#### GOAL OF THE EXERCISE:
Restate all the data exactly, so that each line is the same as before.

#### RECORDS FOR PROCESSING:
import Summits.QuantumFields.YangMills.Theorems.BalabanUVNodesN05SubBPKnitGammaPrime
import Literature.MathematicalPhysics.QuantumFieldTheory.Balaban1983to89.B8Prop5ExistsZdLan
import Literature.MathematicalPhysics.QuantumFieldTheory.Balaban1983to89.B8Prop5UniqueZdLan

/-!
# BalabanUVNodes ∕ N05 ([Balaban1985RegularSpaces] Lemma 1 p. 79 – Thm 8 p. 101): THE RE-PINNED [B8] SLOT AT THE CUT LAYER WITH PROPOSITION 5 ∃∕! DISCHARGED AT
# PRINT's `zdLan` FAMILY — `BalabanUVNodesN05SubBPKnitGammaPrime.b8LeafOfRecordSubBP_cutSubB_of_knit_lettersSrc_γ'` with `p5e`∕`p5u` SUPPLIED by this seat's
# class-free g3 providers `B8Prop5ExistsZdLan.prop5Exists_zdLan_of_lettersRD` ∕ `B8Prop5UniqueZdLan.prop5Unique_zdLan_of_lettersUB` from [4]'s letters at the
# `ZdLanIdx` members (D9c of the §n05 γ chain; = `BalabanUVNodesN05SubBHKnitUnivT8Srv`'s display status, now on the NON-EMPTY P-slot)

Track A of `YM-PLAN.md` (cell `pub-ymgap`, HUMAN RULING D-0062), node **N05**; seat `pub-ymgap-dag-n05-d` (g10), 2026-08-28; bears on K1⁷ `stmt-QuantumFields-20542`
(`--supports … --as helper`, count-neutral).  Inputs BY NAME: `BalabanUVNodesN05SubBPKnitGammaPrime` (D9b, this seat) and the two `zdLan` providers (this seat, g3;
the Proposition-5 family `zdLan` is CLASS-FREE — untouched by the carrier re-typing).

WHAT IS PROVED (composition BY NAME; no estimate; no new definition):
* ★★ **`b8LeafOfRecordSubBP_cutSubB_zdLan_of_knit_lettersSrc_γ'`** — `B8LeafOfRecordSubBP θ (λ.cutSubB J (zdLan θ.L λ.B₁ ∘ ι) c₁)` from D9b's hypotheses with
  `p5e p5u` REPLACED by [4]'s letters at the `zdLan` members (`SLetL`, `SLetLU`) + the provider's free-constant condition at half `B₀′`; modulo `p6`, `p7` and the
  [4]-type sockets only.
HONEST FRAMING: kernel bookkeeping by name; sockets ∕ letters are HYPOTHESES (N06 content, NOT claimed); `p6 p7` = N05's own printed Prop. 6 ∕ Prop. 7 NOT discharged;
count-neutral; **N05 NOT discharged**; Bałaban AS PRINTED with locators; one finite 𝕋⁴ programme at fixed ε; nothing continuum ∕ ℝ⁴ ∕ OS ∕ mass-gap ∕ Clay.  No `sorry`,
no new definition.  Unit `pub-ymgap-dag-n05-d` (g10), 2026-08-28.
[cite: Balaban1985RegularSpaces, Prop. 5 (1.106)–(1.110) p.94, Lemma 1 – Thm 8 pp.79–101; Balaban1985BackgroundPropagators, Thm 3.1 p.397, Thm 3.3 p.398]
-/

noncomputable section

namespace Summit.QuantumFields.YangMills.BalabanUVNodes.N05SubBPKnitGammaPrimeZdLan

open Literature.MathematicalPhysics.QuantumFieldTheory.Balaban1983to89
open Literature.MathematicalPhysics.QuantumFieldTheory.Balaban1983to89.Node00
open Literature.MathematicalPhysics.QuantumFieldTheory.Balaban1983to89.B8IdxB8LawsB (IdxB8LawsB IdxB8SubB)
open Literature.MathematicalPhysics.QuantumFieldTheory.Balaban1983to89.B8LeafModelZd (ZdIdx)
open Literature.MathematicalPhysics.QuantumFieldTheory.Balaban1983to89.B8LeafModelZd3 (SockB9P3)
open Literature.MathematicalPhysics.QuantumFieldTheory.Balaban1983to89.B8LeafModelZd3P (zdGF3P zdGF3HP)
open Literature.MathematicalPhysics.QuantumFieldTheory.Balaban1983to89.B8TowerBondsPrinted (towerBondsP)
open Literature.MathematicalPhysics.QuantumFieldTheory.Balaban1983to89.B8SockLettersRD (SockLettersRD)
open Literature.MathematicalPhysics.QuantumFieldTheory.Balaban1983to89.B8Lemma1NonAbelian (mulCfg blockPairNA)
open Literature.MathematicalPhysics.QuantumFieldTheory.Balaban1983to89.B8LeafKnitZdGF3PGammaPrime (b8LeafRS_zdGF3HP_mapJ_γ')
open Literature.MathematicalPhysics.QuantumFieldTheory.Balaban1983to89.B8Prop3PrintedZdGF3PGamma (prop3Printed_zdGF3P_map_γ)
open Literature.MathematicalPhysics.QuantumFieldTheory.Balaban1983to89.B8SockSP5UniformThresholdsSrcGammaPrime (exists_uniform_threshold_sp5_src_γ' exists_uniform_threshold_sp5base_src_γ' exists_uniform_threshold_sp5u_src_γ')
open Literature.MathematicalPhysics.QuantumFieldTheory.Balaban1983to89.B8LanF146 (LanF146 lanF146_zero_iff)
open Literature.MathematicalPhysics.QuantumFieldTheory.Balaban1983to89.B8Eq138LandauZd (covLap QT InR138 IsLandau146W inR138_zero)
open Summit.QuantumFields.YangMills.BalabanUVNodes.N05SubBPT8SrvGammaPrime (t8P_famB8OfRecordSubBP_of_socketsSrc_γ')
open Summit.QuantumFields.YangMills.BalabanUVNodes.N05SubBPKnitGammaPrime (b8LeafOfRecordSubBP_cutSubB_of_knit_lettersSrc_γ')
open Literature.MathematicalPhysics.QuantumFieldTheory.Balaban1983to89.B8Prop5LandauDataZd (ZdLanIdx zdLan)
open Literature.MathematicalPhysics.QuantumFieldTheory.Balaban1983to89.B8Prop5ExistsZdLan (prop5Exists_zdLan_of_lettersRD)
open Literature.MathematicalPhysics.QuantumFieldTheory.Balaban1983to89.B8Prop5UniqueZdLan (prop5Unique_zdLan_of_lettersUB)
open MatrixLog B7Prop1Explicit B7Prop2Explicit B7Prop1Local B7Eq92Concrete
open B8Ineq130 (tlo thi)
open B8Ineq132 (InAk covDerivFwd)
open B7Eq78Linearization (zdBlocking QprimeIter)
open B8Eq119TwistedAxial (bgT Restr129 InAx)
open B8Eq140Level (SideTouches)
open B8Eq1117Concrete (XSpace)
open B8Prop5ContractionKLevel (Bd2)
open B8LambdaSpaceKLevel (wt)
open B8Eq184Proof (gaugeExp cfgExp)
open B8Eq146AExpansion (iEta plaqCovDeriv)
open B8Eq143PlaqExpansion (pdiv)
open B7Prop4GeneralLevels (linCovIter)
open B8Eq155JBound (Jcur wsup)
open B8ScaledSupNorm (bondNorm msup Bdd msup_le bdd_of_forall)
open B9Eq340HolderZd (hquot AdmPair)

#### SOLUTION TO THIS EXERCISE:
import Summits.QuantumFields.YangMills.Theorems.BalabanUVNodesN05SubBPKnitGammaPrime
import Literature.MathematicalPhysics.QuantumFieldTheory.Balaban1983to89.B8Prop5ExistsZdLan
import Literature.MathematicalPhysics.QuantumFieldTheory.Balaban1983to89.B8Prop5UniqueZdLan

/-!
# BalabanUVNodes ∕ N05 ([Balaban1985RegularSpaces] Lemma 1 p. 79 – Thm 8 p. 101): THE RE-PINNED [B8] SLOT AT THE CUT LAYER WITH PROPOSITION 5 ∃∕! DISCHARGED AT
# PRINT's `zdLan` FAMILY — `BalabanUVNodesN05SubBPKnitGammaPrime.b8LeafOfRecordSubBP_cutSubB_of_knit_lettersSrc_γ'` with `p5e`∕`p5u` SUPPLIED by this seat's
# class-free g3 providers `B8Prop5ExistsZdLan.prop5Exists_zdLan_of_lettersRD` ∕ `B8Prop5UniqueZdLan.prop5Unique_zdLan_of_lettersUB` from [4]'s letters at the
# `ZdLanIdx` members (D9c of the §n05 γ chain; = `BalabanUVNodesN05SubBHKnitUnivT8Srv`'s display status, now on the NON-EMPTY P-slot)

Track A of `YM-PLAN.md` (cell `pub-ymgap`, HUMAN RULING D-0062), node **N05**; seat `pub-ymgap-dag-n05-d` (g10), 2026-08-28; bears on K1⁷ `stmt-QuantumFields-20542`
(`--supports … --as helper`, count-neutral).  Inputs BY NAME: `BalabanUVNodesN05SubBPKnitGammaPrime` (D9b, this seat) and the two `zdLan` providers (this seat, g3;
the Proposition-5 family `zdLan` is CLASS-FREE — untouched by the carrier re-typing).

WHAT IS PROVED (composition BY NAME; no estimate; no new definition):
* ★★ **`b8LeafOfRecordSubBP_cutSubB_zdLan_of_knit_lettersSrc_γ'`** — `B8LeafOfRecordSubBP θ (λ.cutSubB J (zdLan θ.L λ.B₁ ∘ ι) c₁)` from D9b's hypotheses with
  `p5e p5u` REPLACED by [4]'s letters at the `zdLan` members (`SLetL`, `SLetLU`) + the provider's free-constant condition at half `B₀′`; modulo `p6`, `p7` and the
  [4]-type sockets only.
HONEST FRAMING: kernel bookkeeping by name; sockets ∕ letters are HYPOTHESES (N06 content, NOT claimed); `p6 p7` = N05's own printed Prop. 6 ∕ Prop. 7 NOT discharged;
count-neutral; **N05 NOT discharged**; Bałaban AS PRINTED with locators; one finite 𝕋⁴ programme at fixed ε; nothing continuum ∕ ℝ⁴ ∕ OS ∕ mass-gap ∕ Clay.  No `sorry`,
no new definition.  Unit `pub-ymgap-dag-n05-d` (g10), 2026-08-28.
[cite: Balaban1985RegularSpaces, Prop. 5 (1.106)–(1.110) p.94, Lemma 1 – Thm 8 pp.79–101; Balaban1985BackgroundPropagators, Thm 3.1 p.397, Thm 3.3 p.398]
-/

noncomputable section

namespace Summit.QuantumFields.YangMills.BalabanUVNodes.N05SubBPKnitGammaPrimeZdLan

open Literature.MathematicalPhysics.QuantumFieldTheory.Balaban1983to89
open Literature.MathematicalPhysics.QuantumFieldTheory.Balaban1983to89.Node00
open Literature.MathematicalPhysics.QuantumFieldTheory.Balaban1983to89.B8IdxB8LawsB (IdxB8LawsB IdxB8SubB)
open Literature.MathematicalPhysics.QuantumFieldTheory.Balaban1983to89.B8LeafModelZd (ZdIdx)
open Literature.MathematicalPhysics.QuantumFieldTheory.Balaban1983to89.B8LeafModelZd3 (SockB9P3)
open Literature.MathematicalPhysics.QuantumFieldTheory.Balaban1983to89.B8LeafModelZd3P (zdGF3P zdGF3HP)
open Literature.MathematicalPhysics.QuantumFieldTheory.Balaban1983to89.B8TowerBondsPrinted (towerBondsP)
open Literature.MathematicalPhysics.QuantumFieldTheory.Balaban1983to89.B8SockLettersRD (SockLettersRD)
open Literature.MathematicalPhysics.QuantumFieldTheory.Balaban1983to89.B8Lemma1NonAbelian (mulCfg blockPairNA)
open Literature.MathematicalPhysics.QuantumFieldTheory.Balaban1983to89.B8LeafKnitZdGF3PGammaPrime (b8LeafRS_zdGF3HP_mapJ_γ')
open Literature.MathematicalPhysics.QuantumFieldTheory.Balaban1983to89.B8Prop3PrintedZdGF3PGamma (prop3Printed_zdGF3P_map_γ)
open Literature.MathematicalPhysics.QuantumFieldTheory.Balaban1983to89.B8SockSP5UniformThresholdsSrcGammaPrime (exists_uniform_threshold_sp5_src_γ' exists_uniform_threshold_sp5base_src_γ' exists_uniform_threshold_sp5u_src_γ')
open Literature.MathematicalPhysics.QuantumFieldTheory.Balaban1983to89.B8LanF146 (LanF146 lanF146_zero_iff)
open Literature.MathematicalPhysics.QuantumFieldTheory.Balaban1983to89.B8Eq138LandauZd (covLap QT InR138 IsLandau146W inR138_zero)
open Summit.QuantumFields.YangMills.BalabanUVNodes.N05SubBPT8SrvGammaPrime (t8P_famB8OfRecordSubBP_of_socketsSrc_γ')
open Summit.QuantumFields.YangMills.BalabanUVNodes.N05SubBPKnitGammaPrime (b8LeafOfRecordSubBP_cutSubB_of_knit_lettersSrc_γ')
open Literature.MathematicalPhysics.QuantumFieldTheory.Balaban1983to89.B8Prop5LandauDataZd (ZdLanIdx zdLan)
open Literature.MathematicalPhysics.QuantumFieldTheory.Balaban1983to89.B8Prop5ExistsZdLan (prop5Exists_zdLan_of_lettersRD)
open Literature.MathematicalPhysics.QuantumFieldTheory.Balaban1983to89.B8Prop5UniqueZdLan (prop5Unique_zdLan_of_lettersUB)
open MatrixLog B7Prop1Explicit B7Prop2Explicit B7Prop1Local B7Eq92Concrete
open B8Ineq130 (tlo thi)
open B8Ineq132 (InAk covDerivFwd)
open B7Eq78Linearization (zdBlocking QprimeIter)
open B8Eq119TwistedAxial (bgT Restr129 InAx)
open B8Eq140Level (SideTouches)
open B8Eq1117Concrete (XSpace)
open B8Prop5ContractionKLevel (Bd2)
open B8LambdaSpaceKLevel (wt)
open B8Eq184Proof (gaugeExp cfgExp)
open B8Eq146AExpansion (iEta plaqCovDeriv)
open B8Eq143PlaqExpansion (pdiv)
open B7Prop4GeneralLevels (linCovIter)
open B8Eq155JBound (Jcur wsup)
open B8ScaledSupNorm (bondNorm msup Bdd msup_le bdd_of_forall)
open B9Eq340HolderZd (hquot AdmPair)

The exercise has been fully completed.